» AIM OF THE EXERCISE
Within this material, find every line where the string "hCsec" appears, and copy it out.

» DATA UNDER STUDY
variable {V M : ℕ} [NeZero V]

set_option maxHeartbeats 800000 in -- long statement
/-- **`ScaleCovSecData` of `klStepCov` at the last frame of a frame chain from the first frame plus SECTIONAL pieces**: for every step `i < d`, the
`(1 + Λ_w·tnorm)`-weighted SECTIONAL rows (fixed out-leg `X`, time `t`, label `ℓ`; sum over the sites `y`) of the family piece `Fam(K_{i+1},K_i)`
(`≤ φ i`) and of the covariance piece `Cov(K_i,K_{i+1})` (`≤ ψ i`) — ε-free inputs — give
`ScaleCovSecData (klStepCov V M β μ (K (m₀+d)) k) Λ_w (eW + Σ_{i<d}(φ i + ψ i))` from the base `ScaleCovSecData … (K m₀) … Λ_w eW`.
[cite: BenfattoGiulianiMastropietro2006, §3 (3.2)–(3.3)] -/
theorem scaleCovSecData_klStepCov_of_frame_telescope (β μ : ℝ) (K : ℕ → TrigPolyC4v) (k m₀ d : ℕ) {Λw eW : ℝ} (hΛw : 0 ≤ Λw)
    (hbase : ScaleCovSecData (klStepCov V M β μ (K m₀) k) Λw eW)
    (φ ψ : ℕ → ℝ)
    (hFsec : ∀ i < d, ∀ (X : SpaceTimeIdx V M × SectorLeg (sectorCount k)) (t : ImagTimeIdx M) (ℓ : SectorLeg (sectorCount k)),
      ∑ y : TorusSite 2 V,
      ‖((sectorSubMatrix V M β (bgmFatMultiplier V M klE0 β (nambuXiCT V μ (K (m₀ + i))) k)).transpose *
            hubbardCovSliceCT V M β μ 0 (K (m₀ + i + 1)) (klScale klE0 (k + 2)) (klScale klE0 (k + 1)) *
            sectorSubMatrix V M β (bgmFatMultiplier V M klE0 β (nambuXiCT V μ (K (m₀ + i))) k) -
          (sectorSubMatrix V M β (bgmFatMultiplier V M klE0 β (nambuXiCT V μ (K (m₀ + i + 1))) k)).transpose *
            hubbardCovSliceCT V M β μ 0 (K (m₀ + i + 1)) (klScale klE0 (k + 2)) (klScale klE0 (k + 1)) *
            sectorSubMatrix V M β (bgmFatMultiplier V M klE0 β (nambuXiCT V μ (K (m₀ + i + 1))) k)) X ((t, y), ℓ)‖ *
        (1 + Λw * (Torus.tnorm (X.1.2 - y) : ℝ)) ≤ φ i)
    (hCsec : ∀ i < d, ∀ (X : SpaceTimeIdx V M × SectorLeg (sectorCount k)) (t : ImagTimeIdx M) (ℓ : SectorLeg (sectorCount k)),
      ∑ y : TorusSite 2 V,
      ‖((sectorSubMatrix V M β (bgmFatMultiplier V M klE0 β (nambuXiCT V μ (K (m₀ + i))) k)).transpose *
          (hubbardCovSliceCT V M β μ 0 (K (m₀ + i + 1)) (klScale klE0 (k + 2)) (klScale klE0 (k + 1)) -
            hubbardCovSliceCT V M β μ 0 (K (m₀ + i)) (klScale klE0 (k + 2)) (klScale klE0 (k + 1))) *
          sectorSubMatrix V M β (bgmFatMultiplier V M klE0 β (nambuXiCT V μ (K (m₀ + i))) k)) X ((t, y), ℓ)‖ *
        (1 + Λw * (Torus.tnorm (X.1.2 - y) : ℝ)) ≤ ψ i) :
    ScaleCovSecData (klStepCov V M β μ (K (m₀ + d)) k) Λw (eW + ∑ i ∈ range d, (φ i + ψ i)) := by
  refine ⟨fun X t ℓ => ?_⟩
  have hw : ∀ y : TorusSite 2 V, 0 ≤ 1 + Λw * (Torus.tnorm (X.1.2 - y) : ℝ) := fun y => by positivity
  have h := sum_norm_chain_le_of_pieces (σ := TorusSite 2 V) (fun i => klStepCov V M β μ (K i) k) _ _ Finset.univ (fun _ => X)
    (fun y => (((t, y), ℓ) : SpaceTimeIdx V M × SectorLeg (sectorCount k))) (fun y => 1 + Λw * (Torus.tnorm (X.1.2 - y) : ℝ)) hw m₀ d
    (fun i _ => klStepCov_frame_sub_eq_pieces β μ (K (m₀ + i)) (K (m₀ + i + 1)) k) φ ψ
    (fun i hi => by simpa only [Matrix.neg_apply, norm_neg] using hFsec i hi X t ℓ) (fun i hi => hCsec i hi X t ℓ)
  exact h.trans (add_le_add (hbase.sec X t ℓ) le_rfl)

end SecTelescope

/-! ## §4 The re-analysis rows and the transfer bundle at the last frame of a chain -/

section TransferTelescope

variable {V M : ℕ} [NeZero V]

/-- **Weighted rows and columns of `klReanalysis` at the last frame of a frame chain**: base rows/columns at `K m₀`
(`rowColSumWt_klReanalysis_klEng_flow_deep_vol_at`) plus per-step bounds `χ i` (rows) and `χ′ i` (columns) on the `klScaleWt V M β (k+1)`-weighted
rows/columns of the increments `klReanalysis[K_{i+1}] k − klReanalysis[K_i] k` (entrywise k3c4-p2's transfer frame defect, `klReanalysis_sub_apply_eq_frameDefect`).
[cite: BenfattoGiulianiMastropietro2006, §2.7 (2.71a), §3 (3.3)] -/
theorem rowColSumWt_klReanalysis_of_frame_telescope (β μ : ℝ) (K : ℕ → TrigPolyC4v) (k m₀ d : ℕ) {Cr : ℝ}
    (hbrow : ∀ X'' : SpaceTimeIdx V M × SectorLeg (sectorCount (k + 1)),
      ∑ X' : SpaceTimeIdx V M × SectorLeg (sectorCount k), ‖klReanalysis V M β μ (K m₀) k X'' X'‖ *
        EngineV8.klScaleWt V M β (k + 1) {EngineV8.latticeLegPos (2 * (2 * M)) X'', EngineV8.latticeLegPos (2 * (2 * M)) X'} ≤ Cr)
    (hbcol : ∀ X' : SpaceTimeIdx V M × SectorLeg (sectorCount k),
      ∑ X'' : SpaceTimeIdx V M × SectorLeg (sectorCount (k + 1)), ‖klReanalysis V M β μ (K m₀) k X'' X'‖ *
        EngineV8.klScaleWt V M β (k + 1) {EngineV8.latticeLegPos (2 * (2 * M)) X'', EngineV8.latticeLegPos (2 * (2 * M)) X'} ≤ Cr)
    (χ χ' : ℕ → ℝ)
    (hrow : ∀ i < d, ∀ X'' : SpaceTimeIdx V M × SectorLeg (sectorCount (k + 1)),
      ∑ X' : SpaceTimeIdx V M × SectorLeg (sectorCount k),
        ‖(klReanalysis V M β μ (K (m₀ + i + 1)) k - klReanalysis V M β μ (K (m₀ + i)) k) X'' X'‖ *
          EngineV8.klScaleWt V M β (k + 1) {EngineV8.latticeLegPos (2 * (2 * M)) X'', EngineV8.latticeLegPos (2 * (2 * M)) X'} ≤ χ i)
    (hcol : ∀ i < d, ∀ X' : SpaceTimeIdx V M × SectorLeg (sectorCount k),
      ∑ X'' : SpaceTimeIdx V M × SectorLeg (sectorCount (k + 1)),
        ‖(klReanalysis V M β μ (K (m₀ + i + 1)) k - klReanalysis V M β μ (K (m₀ + i)) k) X'' X'‖ *
          EngineV8.klScaleWt V M β (k + 1) {EngineV8.latticeLegPos (2 * (2 * M)) X'', EngineV8.latticeLegPos (2 * (2 * M)) X'} ≤ χ' i) :
    (∀ X'' : SpaceTimeIdx V M × SectorLeg (sectorCount (k + 1)),
      ∑ X' : SpaceTimeIdx V M × SectorLeg (sectorCount k), ‖klReanalysis V M β μ (K (m₀ + d)) k X'' X'‖ *
        EngineV8.klScaleWt V M β (k + 1) {EngineV8.latticeLegPos (2 * (2 * M)) X'', EngineV8.latticeLegPos (2 * (2 * M)) X'} ≤
          Cr + ∑ i ∈ range d, χ i) ∧
    (∀ X' : SpaceTimeIdx V M × SectorLeg (sectorCount k),
      ∑ X'' : SpaceTimeIdx V M × SectorLeg (sectorCount (k + 1)), ‖klReanalysis V M β μ (K (m₀ + d)) k X'' X'‖ *
        EngineV8.klScaleWt V M β (k + 1) {EngineV8.latticeLegPos (2 * (2 * M)) X'', EngineV8.latticeLegPos (2 * (2 * M)) X'} ≤
          Cr + ∑ i ∈ range d, χ' i) := by
  have hw : ∀ (X'' : SpaceTimeIdx V M × SectorLeg (sectorCount (k + 1))) (X' : SpaceTimeIdx V M × SectorLeg (sectorCount k)),
      0 ≤ EngineV8.klScaleWt V M β (k + 1) {EngineV8.latticeLegPos (2 * (2 * M)) X'', EngineV8.latticeLegPos (2 * (2 * M)) X'} :=
    fun X'' X' => zero_le_one.trans (EngineV8.one_le_klScaleWt _ _ _ _ _)
  refine ⟨fun X'' => ?_, fun X' => ?_⟩
  · have h := sum_norm_chain_le_of_steps (σ := SpaceTimeIdx V M × SectorLeg (sectorCount k)) (fun i => klReanalysis V M β μ (K i) k)
      Finset.univ (fun _ => X'') id
      (fun X' => EngineV8.klScaleWt V M β (k + 1) {EngineV8.latticeLegPos (2 * (2 * M)) X'', EngineV8.latticeLegPos (2 * (2 * M)) X'})
      (fun X' => hw X'' X') m₀ d χ (fun i hi => by simpa only [id] using hrow i hi X'')
    simp only [id] at h
    exact h.trans (add_le_add (hbrow X'') le_rfl)
  · have h := sum_norm_chain_le_of_steps (σ := SpaceTimeIdx V M × SectorLeg (sectorCount (k + 1))) (fun i => klReanalysis V M β μ (K i) k)
      Finset.univ id (fun _ => X')
      (fun X'' => EngineV8.klScaleWt V M β (k + 1) {EngineV8.latticeLegPos (2 * (2 * M)) X'', EngineV8.latticeLegPos (2 * (2 * M)) X'})
      (fun X'' => hw X'' X') m₀ d χ' (fun i hi => by simpa only [id] using hcol i hi X')
    simp only [id] at h
    exact h.trans (add_le_add (hbcol X') le_rfl)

» RESPONSE TO THIS EXERCISE
    (hCsec : ∀ i < d, ∀ (X : SpaceTimeIdx V M × SectorLeg (sectorCount k)) (t : ImagTimeIdx M) (ℓ : SectorLeg (sectorCount k)),
    (fun i hi => by simpa only [Matrix.neg_apply, norm_neg] using hFsec i hi X t ℓ) (fun i hi => hCsec i hi X t ℓ)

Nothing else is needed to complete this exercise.